= PROMPT =
Locate, in the data below, the line that contains "Torus.gradNormSq (u n) := by" and the line that contains "Step 1: truncation"; reproduce exactly those two lines and every line between them, nothing more.

⁂

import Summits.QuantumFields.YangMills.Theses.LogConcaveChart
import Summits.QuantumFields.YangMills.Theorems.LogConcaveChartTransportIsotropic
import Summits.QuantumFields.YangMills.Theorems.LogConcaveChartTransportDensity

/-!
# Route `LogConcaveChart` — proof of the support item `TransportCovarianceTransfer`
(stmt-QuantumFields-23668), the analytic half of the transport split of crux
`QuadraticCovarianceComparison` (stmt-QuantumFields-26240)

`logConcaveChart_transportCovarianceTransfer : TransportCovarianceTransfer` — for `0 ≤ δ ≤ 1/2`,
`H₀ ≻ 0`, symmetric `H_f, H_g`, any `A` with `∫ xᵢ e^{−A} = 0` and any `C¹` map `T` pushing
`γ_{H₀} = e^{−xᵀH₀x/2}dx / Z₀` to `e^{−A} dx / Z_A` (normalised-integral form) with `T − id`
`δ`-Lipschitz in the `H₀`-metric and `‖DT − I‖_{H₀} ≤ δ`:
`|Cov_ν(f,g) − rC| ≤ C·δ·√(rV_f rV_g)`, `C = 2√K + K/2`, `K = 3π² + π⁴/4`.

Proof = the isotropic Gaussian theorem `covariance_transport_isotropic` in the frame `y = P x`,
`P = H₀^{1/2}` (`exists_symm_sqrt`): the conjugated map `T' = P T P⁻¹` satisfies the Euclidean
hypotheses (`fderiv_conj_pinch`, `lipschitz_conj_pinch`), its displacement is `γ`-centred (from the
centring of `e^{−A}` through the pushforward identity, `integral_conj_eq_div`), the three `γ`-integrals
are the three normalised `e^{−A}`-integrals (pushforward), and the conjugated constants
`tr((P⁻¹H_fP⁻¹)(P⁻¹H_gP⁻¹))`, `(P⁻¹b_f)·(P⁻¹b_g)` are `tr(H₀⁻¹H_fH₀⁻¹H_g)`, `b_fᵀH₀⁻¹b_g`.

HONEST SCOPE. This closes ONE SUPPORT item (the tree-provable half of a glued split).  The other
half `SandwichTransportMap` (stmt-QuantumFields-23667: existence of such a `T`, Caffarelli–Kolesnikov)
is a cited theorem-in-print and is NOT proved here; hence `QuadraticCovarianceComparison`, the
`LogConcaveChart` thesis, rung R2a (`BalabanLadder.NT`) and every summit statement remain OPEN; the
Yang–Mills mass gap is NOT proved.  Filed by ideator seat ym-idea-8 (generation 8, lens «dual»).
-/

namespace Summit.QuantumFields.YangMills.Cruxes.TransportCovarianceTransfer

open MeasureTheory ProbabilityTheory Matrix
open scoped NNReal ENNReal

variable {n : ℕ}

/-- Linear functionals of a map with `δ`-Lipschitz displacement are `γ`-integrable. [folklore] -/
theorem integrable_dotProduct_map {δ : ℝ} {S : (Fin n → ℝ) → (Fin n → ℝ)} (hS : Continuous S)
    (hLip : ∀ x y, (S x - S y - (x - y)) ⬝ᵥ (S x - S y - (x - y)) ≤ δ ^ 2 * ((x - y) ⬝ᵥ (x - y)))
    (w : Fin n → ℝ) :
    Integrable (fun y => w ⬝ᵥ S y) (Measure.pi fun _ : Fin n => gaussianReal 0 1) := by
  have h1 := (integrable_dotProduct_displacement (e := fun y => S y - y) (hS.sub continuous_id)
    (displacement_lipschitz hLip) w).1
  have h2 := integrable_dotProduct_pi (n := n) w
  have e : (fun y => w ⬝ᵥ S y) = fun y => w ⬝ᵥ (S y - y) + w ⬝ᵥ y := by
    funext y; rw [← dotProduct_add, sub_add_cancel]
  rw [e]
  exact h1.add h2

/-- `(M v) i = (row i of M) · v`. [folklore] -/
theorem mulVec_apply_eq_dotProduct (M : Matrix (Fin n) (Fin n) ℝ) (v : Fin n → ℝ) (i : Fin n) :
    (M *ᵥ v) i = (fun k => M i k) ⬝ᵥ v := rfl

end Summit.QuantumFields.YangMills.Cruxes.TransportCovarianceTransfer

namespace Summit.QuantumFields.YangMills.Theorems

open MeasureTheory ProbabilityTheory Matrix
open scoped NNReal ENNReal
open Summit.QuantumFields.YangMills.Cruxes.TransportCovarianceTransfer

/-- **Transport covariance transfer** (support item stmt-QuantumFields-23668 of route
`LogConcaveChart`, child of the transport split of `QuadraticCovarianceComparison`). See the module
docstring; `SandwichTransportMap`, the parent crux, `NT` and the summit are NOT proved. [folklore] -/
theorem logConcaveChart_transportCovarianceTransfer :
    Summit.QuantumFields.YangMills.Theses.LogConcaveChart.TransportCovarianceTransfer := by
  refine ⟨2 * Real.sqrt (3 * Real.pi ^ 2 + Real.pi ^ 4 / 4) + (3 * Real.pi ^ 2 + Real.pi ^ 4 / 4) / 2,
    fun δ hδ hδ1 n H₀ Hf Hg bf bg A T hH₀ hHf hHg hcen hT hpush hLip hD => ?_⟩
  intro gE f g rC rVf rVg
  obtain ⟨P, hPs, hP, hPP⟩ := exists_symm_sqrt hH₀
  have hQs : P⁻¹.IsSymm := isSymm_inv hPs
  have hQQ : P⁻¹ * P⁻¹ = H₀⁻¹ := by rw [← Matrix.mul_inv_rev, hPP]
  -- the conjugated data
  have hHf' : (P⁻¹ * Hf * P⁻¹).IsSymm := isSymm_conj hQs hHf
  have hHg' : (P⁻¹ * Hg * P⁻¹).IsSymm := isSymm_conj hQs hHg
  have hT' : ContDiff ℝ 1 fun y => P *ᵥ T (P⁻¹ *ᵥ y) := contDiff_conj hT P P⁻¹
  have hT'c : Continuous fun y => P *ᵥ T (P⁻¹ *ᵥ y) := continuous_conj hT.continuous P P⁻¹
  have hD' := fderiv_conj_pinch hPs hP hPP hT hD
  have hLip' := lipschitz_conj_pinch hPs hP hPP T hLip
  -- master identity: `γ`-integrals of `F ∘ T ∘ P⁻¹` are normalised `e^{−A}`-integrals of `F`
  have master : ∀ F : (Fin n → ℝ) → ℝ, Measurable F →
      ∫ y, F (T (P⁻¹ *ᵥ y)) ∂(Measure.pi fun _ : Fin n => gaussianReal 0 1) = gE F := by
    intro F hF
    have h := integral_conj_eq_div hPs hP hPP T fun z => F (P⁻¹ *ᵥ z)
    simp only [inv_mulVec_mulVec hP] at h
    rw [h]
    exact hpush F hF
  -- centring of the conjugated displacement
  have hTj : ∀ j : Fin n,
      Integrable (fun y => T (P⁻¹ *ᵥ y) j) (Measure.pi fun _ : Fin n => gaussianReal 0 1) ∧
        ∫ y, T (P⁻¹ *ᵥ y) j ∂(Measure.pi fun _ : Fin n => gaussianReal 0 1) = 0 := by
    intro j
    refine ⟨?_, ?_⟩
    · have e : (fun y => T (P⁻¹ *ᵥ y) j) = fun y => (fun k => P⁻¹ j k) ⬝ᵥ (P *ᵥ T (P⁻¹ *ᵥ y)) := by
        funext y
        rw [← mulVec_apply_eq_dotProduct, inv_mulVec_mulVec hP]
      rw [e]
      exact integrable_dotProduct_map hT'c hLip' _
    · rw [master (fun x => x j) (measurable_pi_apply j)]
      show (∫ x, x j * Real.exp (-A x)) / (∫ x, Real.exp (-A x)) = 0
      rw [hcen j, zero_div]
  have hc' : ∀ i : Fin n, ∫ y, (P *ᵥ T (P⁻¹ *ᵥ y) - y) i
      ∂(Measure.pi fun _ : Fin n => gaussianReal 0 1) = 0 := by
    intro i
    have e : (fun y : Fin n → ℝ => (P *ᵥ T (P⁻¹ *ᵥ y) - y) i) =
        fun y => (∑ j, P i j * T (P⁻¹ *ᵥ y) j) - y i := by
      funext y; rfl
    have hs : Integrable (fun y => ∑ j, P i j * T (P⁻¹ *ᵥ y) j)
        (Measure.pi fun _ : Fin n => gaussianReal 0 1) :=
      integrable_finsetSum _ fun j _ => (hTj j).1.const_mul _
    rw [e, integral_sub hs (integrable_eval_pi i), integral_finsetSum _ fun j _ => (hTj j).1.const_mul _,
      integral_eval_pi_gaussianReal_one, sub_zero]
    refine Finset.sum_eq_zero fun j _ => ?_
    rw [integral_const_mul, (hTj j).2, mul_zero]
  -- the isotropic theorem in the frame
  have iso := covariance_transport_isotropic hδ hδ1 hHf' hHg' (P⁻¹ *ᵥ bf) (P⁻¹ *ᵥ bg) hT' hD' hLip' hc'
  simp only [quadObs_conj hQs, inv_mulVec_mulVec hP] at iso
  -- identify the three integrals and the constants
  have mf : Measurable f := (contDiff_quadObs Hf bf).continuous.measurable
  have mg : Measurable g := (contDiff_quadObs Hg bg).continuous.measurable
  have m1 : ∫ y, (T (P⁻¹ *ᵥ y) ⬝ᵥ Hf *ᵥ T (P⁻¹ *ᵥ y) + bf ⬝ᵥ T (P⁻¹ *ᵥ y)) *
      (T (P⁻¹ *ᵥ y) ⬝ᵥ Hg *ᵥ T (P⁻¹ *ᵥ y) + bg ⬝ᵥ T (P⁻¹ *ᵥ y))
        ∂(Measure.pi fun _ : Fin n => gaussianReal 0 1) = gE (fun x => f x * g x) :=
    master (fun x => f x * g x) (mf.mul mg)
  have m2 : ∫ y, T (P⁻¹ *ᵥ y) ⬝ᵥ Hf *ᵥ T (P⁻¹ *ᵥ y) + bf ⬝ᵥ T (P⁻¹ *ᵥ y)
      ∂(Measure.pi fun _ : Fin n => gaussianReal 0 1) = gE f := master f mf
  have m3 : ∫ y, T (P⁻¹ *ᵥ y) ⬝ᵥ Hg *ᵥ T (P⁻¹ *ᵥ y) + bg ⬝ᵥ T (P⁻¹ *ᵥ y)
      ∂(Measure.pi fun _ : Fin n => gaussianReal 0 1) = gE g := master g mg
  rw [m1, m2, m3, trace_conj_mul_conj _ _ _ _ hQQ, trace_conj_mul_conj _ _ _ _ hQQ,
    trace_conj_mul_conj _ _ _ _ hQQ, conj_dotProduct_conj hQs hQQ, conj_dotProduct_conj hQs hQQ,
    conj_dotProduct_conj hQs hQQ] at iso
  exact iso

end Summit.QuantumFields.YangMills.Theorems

⁂

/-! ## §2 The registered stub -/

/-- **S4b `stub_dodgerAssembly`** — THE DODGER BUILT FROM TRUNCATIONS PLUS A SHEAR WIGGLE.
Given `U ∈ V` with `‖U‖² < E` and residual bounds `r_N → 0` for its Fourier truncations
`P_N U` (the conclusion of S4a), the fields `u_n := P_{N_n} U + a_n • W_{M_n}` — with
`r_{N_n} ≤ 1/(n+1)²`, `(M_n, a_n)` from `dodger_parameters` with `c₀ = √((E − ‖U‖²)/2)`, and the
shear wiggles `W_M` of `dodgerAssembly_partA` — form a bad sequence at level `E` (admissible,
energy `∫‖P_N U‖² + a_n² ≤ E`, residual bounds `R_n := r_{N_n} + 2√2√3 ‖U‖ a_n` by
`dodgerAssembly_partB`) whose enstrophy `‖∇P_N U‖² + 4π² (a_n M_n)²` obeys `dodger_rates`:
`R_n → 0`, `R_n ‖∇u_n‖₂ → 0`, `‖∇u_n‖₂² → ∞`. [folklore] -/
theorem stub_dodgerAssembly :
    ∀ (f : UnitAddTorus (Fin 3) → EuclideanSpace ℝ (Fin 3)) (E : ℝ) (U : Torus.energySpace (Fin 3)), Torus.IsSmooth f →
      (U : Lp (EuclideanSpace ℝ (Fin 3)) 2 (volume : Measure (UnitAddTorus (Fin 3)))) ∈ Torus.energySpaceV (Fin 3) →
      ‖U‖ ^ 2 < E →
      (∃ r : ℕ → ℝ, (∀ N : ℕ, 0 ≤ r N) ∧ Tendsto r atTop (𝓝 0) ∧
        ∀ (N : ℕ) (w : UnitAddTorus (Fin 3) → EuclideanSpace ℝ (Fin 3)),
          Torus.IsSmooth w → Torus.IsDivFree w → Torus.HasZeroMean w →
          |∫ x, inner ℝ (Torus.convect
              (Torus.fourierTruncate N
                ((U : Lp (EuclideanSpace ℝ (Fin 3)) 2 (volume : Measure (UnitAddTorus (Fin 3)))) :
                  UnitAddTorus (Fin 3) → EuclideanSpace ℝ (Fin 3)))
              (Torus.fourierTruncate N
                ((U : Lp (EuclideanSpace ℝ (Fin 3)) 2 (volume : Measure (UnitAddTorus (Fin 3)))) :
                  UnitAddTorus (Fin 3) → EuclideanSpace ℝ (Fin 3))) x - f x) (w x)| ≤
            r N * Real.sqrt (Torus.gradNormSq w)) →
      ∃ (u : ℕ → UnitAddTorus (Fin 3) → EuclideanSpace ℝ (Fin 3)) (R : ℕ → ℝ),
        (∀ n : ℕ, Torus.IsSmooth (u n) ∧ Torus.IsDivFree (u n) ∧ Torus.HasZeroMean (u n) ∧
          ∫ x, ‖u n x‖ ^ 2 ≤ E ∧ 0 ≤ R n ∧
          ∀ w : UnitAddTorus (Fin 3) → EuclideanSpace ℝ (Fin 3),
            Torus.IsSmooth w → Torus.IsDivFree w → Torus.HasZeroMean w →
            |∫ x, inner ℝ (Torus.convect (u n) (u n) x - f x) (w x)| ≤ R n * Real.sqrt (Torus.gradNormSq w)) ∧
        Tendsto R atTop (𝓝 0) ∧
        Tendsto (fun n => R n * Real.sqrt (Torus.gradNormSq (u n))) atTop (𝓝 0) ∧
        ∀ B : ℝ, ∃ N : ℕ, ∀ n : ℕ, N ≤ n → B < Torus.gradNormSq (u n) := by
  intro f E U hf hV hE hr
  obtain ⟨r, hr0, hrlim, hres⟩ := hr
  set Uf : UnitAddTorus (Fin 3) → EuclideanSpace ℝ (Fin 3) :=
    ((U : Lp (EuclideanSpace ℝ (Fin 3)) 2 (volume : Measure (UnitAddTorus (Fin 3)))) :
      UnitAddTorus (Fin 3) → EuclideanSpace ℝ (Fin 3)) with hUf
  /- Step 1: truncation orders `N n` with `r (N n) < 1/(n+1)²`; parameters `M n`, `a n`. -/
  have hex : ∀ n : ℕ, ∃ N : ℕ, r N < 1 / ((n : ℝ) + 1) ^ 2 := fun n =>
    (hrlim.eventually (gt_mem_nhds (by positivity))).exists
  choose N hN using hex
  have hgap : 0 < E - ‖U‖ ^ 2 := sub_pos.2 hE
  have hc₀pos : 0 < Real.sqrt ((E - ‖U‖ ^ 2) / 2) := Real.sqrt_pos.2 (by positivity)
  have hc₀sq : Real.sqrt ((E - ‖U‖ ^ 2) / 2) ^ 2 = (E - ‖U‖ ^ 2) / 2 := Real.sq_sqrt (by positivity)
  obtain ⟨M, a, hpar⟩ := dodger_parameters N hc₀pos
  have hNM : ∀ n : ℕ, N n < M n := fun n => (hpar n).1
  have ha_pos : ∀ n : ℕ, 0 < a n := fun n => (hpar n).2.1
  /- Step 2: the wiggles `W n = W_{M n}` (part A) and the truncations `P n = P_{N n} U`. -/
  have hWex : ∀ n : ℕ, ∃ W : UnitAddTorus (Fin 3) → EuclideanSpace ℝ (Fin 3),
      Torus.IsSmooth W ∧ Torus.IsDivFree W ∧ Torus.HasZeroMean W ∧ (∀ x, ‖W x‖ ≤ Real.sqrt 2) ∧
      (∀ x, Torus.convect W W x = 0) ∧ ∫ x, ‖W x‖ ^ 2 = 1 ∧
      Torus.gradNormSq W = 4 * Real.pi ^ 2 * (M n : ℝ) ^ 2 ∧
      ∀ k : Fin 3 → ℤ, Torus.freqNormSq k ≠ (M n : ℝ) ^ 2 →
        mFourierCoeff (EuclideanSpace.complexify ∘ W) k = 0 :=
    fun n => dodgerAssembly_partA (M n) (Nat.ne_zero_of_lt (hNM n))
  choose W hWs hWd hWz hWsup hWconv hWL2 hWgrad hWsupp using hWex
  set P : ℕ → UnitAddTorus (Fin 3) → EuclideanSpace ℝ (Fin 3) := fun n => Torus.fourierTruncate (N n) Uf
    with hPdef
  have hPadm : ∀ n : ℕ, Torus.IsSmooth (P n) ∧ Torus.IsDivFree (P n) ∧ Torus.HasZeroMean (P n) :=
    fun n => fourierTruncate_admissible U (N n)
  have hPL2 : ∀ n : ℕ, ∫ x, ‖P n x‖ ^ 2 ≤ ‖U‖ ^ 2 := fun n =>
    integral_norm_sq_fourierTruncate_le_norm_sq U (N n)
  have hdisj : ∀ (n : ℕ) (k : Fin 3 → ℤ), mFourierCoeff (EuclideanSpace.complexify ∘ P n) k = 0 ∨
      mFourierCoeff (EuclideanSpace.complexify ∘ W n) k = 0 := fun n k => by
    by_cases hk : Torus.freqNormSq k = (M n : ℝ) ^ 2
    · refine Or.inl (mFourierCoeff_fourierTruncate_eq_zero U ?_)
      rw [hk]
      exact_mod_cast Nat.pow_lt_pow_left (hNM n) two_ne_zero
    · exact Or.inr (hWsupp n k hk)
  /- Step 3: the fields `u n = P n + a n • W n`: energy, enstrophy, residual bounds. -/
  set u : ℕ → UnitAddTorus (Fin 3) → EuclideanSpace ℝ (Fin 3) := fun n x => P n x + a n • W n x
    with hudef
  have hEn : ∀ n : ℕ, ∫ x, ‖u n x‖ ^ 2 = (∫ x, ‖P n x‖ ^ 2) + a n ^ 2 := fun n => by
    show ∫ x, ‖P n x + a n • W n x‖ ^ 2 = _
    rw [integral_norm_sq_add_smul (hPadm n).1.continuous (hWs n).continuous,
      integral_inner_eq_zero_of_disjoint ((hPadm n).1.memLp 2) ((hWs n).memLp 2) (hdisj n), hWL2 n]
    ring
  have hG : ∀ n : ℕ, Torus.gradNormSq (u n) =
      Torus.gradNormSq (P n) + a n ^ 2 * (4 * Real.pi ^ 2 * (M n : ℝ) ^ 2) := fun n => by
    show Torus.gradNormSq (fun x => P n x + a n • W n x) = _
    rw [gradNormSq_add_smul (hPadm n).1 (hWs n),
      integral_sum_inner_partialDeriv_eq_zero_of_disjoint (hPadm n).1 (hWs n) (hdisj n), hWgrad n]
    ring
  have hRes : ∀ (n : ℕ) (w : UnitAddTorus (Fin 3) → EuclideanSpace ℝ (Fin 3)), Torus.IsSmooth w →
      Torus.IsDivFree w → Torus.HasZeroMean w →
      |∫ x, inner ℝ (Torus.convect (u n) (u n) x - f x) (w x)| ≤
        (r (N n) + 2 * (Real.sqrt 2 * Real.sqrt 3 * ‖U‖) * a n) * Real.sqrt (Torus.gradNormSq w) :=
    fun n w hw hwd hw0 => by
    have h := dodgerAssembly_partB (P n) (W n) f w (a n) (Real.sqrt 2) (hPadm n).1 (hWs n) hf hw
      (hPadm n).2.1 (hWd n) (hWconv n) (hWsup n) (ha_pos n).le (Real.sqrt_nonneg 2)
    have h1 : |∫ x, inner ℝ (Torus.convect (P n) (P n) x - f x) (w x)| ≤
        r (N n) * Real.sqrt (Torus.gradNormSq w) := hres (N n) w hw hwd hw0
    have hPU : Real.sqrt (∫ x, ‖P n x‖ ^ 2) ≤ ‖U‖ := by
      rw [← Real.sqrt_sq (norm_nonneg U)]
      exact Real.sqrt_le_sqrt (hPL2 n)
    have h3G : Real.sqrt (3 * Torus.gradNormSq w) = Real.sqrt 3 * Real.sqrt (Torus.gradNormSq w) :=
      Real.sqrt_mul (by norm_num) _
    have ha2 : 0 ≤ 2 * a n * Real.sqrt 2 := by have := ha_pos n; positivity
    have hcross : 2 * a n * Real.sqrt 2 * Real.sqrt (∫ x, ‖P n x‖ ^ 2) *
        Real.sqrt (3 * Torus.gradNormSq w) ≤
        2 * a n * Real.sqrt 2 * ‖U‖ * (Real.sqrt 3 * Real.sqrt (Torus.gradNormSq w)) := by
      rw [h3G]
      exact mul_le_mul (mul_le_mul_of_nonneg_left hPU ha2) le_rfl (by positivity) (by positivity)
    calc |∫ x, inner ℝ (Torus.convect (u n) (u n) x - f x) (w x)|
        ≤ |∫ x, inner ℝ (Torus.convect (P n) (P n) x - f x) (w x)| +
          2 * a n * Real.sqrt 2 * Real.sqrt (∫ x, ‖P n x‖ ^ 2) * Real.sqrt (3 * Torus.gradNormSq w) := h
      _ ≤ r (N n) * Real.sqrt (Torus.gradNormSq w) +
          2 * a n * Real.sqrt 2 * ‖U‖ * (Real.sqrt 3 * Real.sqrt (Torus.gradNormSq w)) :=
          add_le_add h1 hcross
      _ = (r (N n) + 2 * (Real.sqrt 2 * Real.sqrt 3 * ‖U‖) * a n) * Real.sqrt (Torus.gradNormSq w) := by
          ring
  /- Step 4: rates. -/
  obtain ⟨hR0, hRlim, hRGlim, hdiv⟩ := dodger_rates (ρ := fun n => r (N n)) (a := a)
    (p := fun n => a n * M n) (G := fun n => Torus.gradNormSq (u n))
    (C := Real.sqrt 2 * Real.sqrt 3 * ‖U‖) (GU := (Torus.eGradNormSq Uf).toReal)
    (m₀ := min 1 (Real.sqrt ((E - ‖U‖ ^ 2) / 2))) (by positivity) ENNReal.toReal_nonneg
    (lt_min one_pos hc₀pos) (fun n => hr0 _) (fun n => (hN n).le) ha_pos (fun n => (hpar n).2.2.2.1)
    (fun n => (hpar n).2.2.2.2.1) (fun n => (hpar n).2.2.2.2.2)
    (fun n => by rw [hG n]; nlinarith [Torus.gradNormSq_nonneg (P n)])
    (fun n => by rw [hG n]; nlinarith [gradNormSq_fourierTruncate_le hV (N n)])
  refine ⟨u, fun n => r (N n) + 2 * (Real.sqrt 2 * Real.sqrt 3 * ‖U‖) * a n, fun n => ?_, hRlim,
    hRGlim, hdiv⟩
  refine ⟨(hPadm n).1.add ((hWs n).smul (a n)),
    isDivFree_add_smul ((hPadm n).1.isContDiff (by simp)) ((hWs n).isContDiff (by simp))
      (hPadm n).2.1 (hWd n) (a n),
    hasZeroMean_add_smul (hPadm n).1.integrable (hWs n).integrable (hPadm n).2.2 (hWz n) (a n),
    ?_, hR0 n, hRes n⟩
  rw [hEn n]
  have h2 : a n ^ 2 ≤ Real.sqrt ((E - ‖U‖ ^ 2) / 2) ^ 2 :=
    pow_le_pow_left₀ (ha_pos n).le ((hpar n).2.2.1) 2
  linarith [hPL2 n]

⁂

= EXERCISE ANSWER =
        ∀ B : ℝ, ∃ N : ℕ, ∀ n : ℕ, N ≤ n → B < Torus.gradNormSq (u n) := by
  intro f E U hf hV hE hr
  obtain ⟨r, hr0, hrlim, hres⟩ := hr
  set Uf : UnitAddTorus (Fin 3) → EuclideanSpace ℝ (Fin 3) :=
    ((U : Lp (EuclideanSpace ℝ (Fin 3)) 2 (volume : Measure (UnitAddTorus (Fin 3)))) :
      UnitAddTorus (Fin 3) → EuclideanSpace ℝ (Fin 3)) with hUf
  /- Step 1: truncation orders `N n` with `r (N n) < 1/(n+1)²`; parameters `M n`, `a n`. -/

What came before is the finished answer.